On Thu, 20 May 2010, Jiri Kosina wrote:
> 
> Originally, all the quirks were sprinkled all over the generic code, 
> making it unmaintainable mess. Then the quirks for paricular 
> devices/device groups were separated into idividual drivers, which meant 
> quite a few new config options.

I _entirely_ agree with splitting up quirks. There's nothing wrong with 
that.

However, what is wrong is when those quirks then become
 (a) fairly big drivers (ie not just one-liner "this has an extra button" 
     kind of things)
 (b) are enabled for default
AND
 (c) are for devices that are so rare that almost nobody cares.

We do use that "enable automatically for non-embedded", but we use it for 
common stuff, and for stuff that we _historically_ used to support.
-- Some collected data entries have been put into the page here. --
import Mathlib.Analysis.SpecialFunctions.Log.Deriv
import Mathlib.Analysis.SpecialFunctions.Pow.Real
import HarnessLib

/-!
# `RigorousRGSmallParameter` (Slade, Theorem 1.4.1): Lemma 8.1.1 and the identification of the
# exponent `γ̂ε/α` at the mass scale — the real analysis of §8.1 over the renormalisation-group flow

Companion ("proof architecture") file of
`Literature/Barriers/CriticalPhenomena/RigorousRGSmallParameter.lean` (the barrier is literally
`LongRangePhi4.Slade2017_thm141`, Slade's Theorem 1.4.1, first display, `n ≥ 1`). Source: G. Slade,
*Critical exponents for long-range `O(n)` models below the upper critical dimension*, Commun.
Math. Phys. 358 (2018) 343–436, arXiv:1611.06169v4 (read from the TeX source; theorem numbers are
those of the published numbering, displays are located by their position in the text).

## Where this sits in the printed proof

The sibling files reduce the barrier to the named fact `LongRangePhi4.Slade2017_prop822`
(`RigorousRGSmallParameterSusceptibilityLimits.lean`): Proposition 8.2.2 with the two-sided bound
"`c⁻¹m^{-4+2γ̂ε/α+cε²} ≤ -∂χ/∂ν(ν*) ≤ cm^{-4+2γ̂ε/α-cε²}`" of the first display after Remark 8.2.3,
`γ̂ = (n+2)/(n+8)` (§5.1). In the printed proof that bound is the last display of the proof of
Proposition 8.2.2,
"`ν'_∞ ≍ P_{j_m} e^{O(ε²j_m)} ≍ (g_{j_m}/g)^γ̂ e^{O(ε²j_m)} ≍ L^{-γ̂εj_m} e^{O(ε²j_m)}
≍ m^{2γ̂ε/α+O(ε²)}`" (with `χ̂' = -ν'_∞/m⁴`), and it rests on three ingredients:

1. **Lemma 8.1.1** — for `m² ∈ (0,δ]`, `g ∈ [63/64 s̄, 65/64 s̄]` and `j ≤ j_m`,
   `P_j = (1+O(s̄)) (L^{-εj}s_j/s_0)^γ̂ e^{O(s̄²j)} = (1+O(s̄)) (g_j/g_0)^γ̂ e^{O(s̄²j)}`, where
   `P_j = ∏_{k=0}^{j-1} (1 - γ̂β_k s_k)` (the display defining `P_j` at the start of §8.1, with
   `s_0 = g`). Its printed proof uses exactly four inputs: `β_k, β^:_k = O(1)` (Lemma 5.2.1); the summability of `β^:_k - β_k` below the
   mass scale (Lemma 5.2.3: `|β^:_j - β_j| ≤ O(L^{-zj} + L^{-z(j_m-j)})`); `s_k = s̄ - y_k ≍ s̄`
   (Lemma 7.2.7: `|y_j| ≤ s̄/31`); and the flow equation
   "`s_{k+1} = L^ε(1 - β^:_k s_k)s_k + r_{s,k}`, `r_{s,k} = O(s̄³)`" (the display in the proof of
   Lemma 8.1.1: the `y`-equation of Lemma 7.1.1 written for `s` rather than `y`), followed by
   "Taylor's theorem"
   (`(1 - γ̂β^:_k s_k) = (1 - β^:_k s_k)^γ̂ (1 + O(s̄²))`).
2. **The mass scale** `j_m = ⌈f_m⌉`, `f_m = 1 + α⁻¹ log_L m⁻²` (§3.4, the display defining the
   mass scale), for which `L^{-2α}m² ≤ L^{-αj_m} ≤ L^{-α}m²` (cf. the display following it) and `j_m ≤ 2 + log m⁻²/(α log L)`: this is what
   converts `L^{-γ̂εj_m}` into `m^{2γ̂ε/α}` and `e^{O(ε²j_m)}` into `m^{O(ε²)}` (constants
   depending on `L`, which is fixed before `ε`).
3. `ν'_∞ = P_{j_m} e^{O(s̄²j_m)}(1+O(s̄))` (Theorem 7.3.1, Corollary 8.1.3, Lemma 8.1.4) and
   `s̄ = a⁻¹(1 - L^{-ε}) = O(ε)` (§5.4) — outputs of the renormalisation-group flow proper
   (Theorems 6.3.1, 7.2.2, 7.3.1), NOT proved here.

## What this file proves (everything; no named fact is introduced)

* `Slade2017_lem811_step`, `Slade2017_lem811_log`, `Slade2017_lem811` — **Lemma 8.1.1 with its
  four inputs as explicit hypotheses** on real sequences `s, β, β^:, r : ℕ → ℝ` up to a horizon
  `Jm` (the mass scale): in logarithmic form
  `|log P_j - γ̂(log s_j - log s_0 - j log L^ε)| ≤ 4S s̄ + (16B² + 4R) s̄² j` for `j ≤ Jm`, where
  `B` bounds `|β_k|, |β^:_k|`, `S` bounds `Σ_{k<Jm} |β^:_k - β_k|`, `R s̄³` bounds `|r_k|`, under the
  smallness conditions `2Bs̄ ≤ ¼`, `2Rs̄² ≤ ¼` ("`ε` small depending on `L`") and
  `s_k ∈ [s̄/2, 2s̄]` (weaker than the printed `s_k ∈ [30/31 s̄, 32/31 s̄]`); and in the printed
  product form `e^{-E_j}(L^{-εj}s_j/s_0)^γ̂ ≤ P_j ≤ e^{E_j}(L^{-εj}s_j/s_0)^γ̂`,
  `E_j = 4Ss̄ + (16B²+4R)s̄²j` (so `e^{±4Ss̄} = 1 + O(s̄)` and `e^{±(16B²+4R)s̄²j} = e^{O(s̄²j)}`).
  The proof is the printed one, organised through logarithms instead of the product of Taylor
  factors: `log(1-γ̂β_k s_k) - γ̂ log(s_{k+1}/(L^ε s_k))` is split into the `β^: - β` term, the
  "Taylor" term `log(1-γ̂w) - γ̂ log(1-w) = O(w²)`, and the remainder term from `r_{s,k}`.
  `Slade2017_lem811_g` is the second equality of the lemma given
  "`g_j = L^{-εj}s_j(1+O(s̄))`" (by the change of variables of §5.3) as the hypothesis
  `|log g_k - log(L^{-εk}s_k)| ≤ Ks̄`.
* `massScaleReal`, `massScale`, `Slade2017_massScale_bounds` — the mass scale of §3.4 and the
  bounds of item 2.
* `Slade2017_exponent_identification` — the arithmetic of the last display of the proof of
  Proposition 8.2.2: if `ν > 0` satisfies `|log ν + γ̂ ε j log L| ≤ A + cε²j` at a scale `j` with
  `f_m ≤ j ≤ f_m + 1` (in particular at `j = j_m`), then
  `C⁻¹ (m²)^{γ̂ε/α + c'ε²} ≤ ν ≤ C (m²)^{γ̂ε/α - c'ε²}` with the explicit
  `C = exp(A + 2cε² + 2γ̂ε log L)`, `c' = c/(α log L)`.
* `Slade2017_prop822_exponent_of_flow` — the composite: under the hypotheses of Lemma 8.1.1 up to
  `Jm = j_m`, `s̄ ≤ c₀ε`, `ε ≤ 1`, and `|log ν - log P_{j_m}| ≤ A₁ + c₁s̄²j_m` (item 3 as a
  hypothesis), the two-sided power bound on `ν` with constants uniform in `m² ∈ (0,1]` and
  `ε ∈ (0,1]` (depending on `L, α, B, S, R, c₀, A₁, c₁`) — i.e. the display after Remark 8.2.3
  up to the factor `m⁻⁴` and the sign, GIVEN the flow.

Ledger effect: none on the trust base of the barrier's reduction chain (`Slade2017_prop822`
remains the named fact; its discharge is the renormalisation-group theory of §5–§8.1 resting on
[BS-rg-step]); this file makes the real-analysis part of §8.1 that produces the first-order
exponent `γ̂ε/α` unconditional on its inputs. Not treated: Lemma 8.1.2–8.1.5, Corollary 8.1.6
(flow of the `ν₀`-derivatives, which need the `𝒲_j`/`T_φ` norms), Theorem 7.3.1, `n = 0`.
-/

noncomputable section

namespace Literature.Barriers.CriticalPhenomena

open Finset Real

namespace LongRangePhi4

/-! ### Two elementary logarithm estimates -/

/-- `|log(1-x) + x| ≤ 2x²` for `|x| ≤ ½` (the `n = 1` case of Mathlib's
`Real.abs_log_sub_add_sum_range_le`). [folklore] -/
theorem abs_log_one_sub_add_self_le {x : ℝ} (hx : |x| ≤ 1/2) :
    |Real.log (1 - x) + x| ≤ 2 * x ^ 2 := by
  have h1 : |x| < 1 := lt_of_le_of_lt hx (by norm_num)
  have h := Real.abs_log_sub_add_sum_range_le h1 1
  simp only [Finset.sum_range_one, Nat.cast_zero, zero_add, pow_one, div_one] at h
  rw [add_comm] at h
  calc |Real.log (1 - x) + x| ≤ |x| ^ 2 / (1 - |x|) := h
    _ ≤ |x| ^ 2 / (1/2) := by
        apply div_le_div_of_nonneg_left (by positivity) (by norm_num) (by linarith)
    _ = 2 * x ^ 2 := by rw [sq_abs]; ring

/-- The logarithm is `a⁻¹`-Lipschitz on `[a,∞)`: `|log u - log v| ≤ |u-v|/a` for `a ≤ u, v`,
`a > 0`. [folklore] -/
theorem abs_log_sub_log_le_div {a u v : ℝ} (ha : 0 < a) (hu : a ≤ u) (hv : a ≤ v) :
    |Real.log u - Real.log v| ≤ |u - v| / a := by
  have hu0 : 0 < u := lt_of_lt_of_le ha hu
  have hv0 : 0 < v := lt_of_lt_of_le ha hv
  rw [abs_sub_le_iff]
  constructor
  · rw [← Real.log_div hu0.ne' hv0.ne']
    calc Real.log (u / v) ≤ u / v - 1 := Real.log_le_sub_one_of_pos (div_pos hu0 hv0)
      _ = (u - v) / v := by field_simp
      _ ≤ |u - v| / v := by gcongr; exact le_abs_self _
      _ ≤ |u - v| / a := div_le_div_of_nonneg_left (abs_nonneg _) ha hv
  · rw [← Real.log_div hv0.ne' hu0.ne']
    calc Real.log (v / u) ≤ v / u - 1 := Real.log_le_sub_one_of_pos (div_pos hv0 hu0)
      _ = (v - u) / u := by field_simp
      _ ≤ |u - v| / u := by gcongr; rw [abs_sub_comm]; exact le_abs_self _
      _ ≤ |u - v| / a := div_le_div_of_nonneg_left (abs_nonneg _) ha hu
Not 
for new random drivers.

> Other larger drivers, which actually implement something substantial and 
> have non-trivial code size impact, are added as a normal config options.

Well, I look at something like "hid-ortec.c", and it has basically a few 
lines of code, much of it __init, and I say "ok, that makes sense to not 
even ask about".

So I can see your argument. That said, I've never even _heard_ of ortek. 
Maybe it's some common chip and I use it every day. But even for something 
that small, I'd wonder how common they really are.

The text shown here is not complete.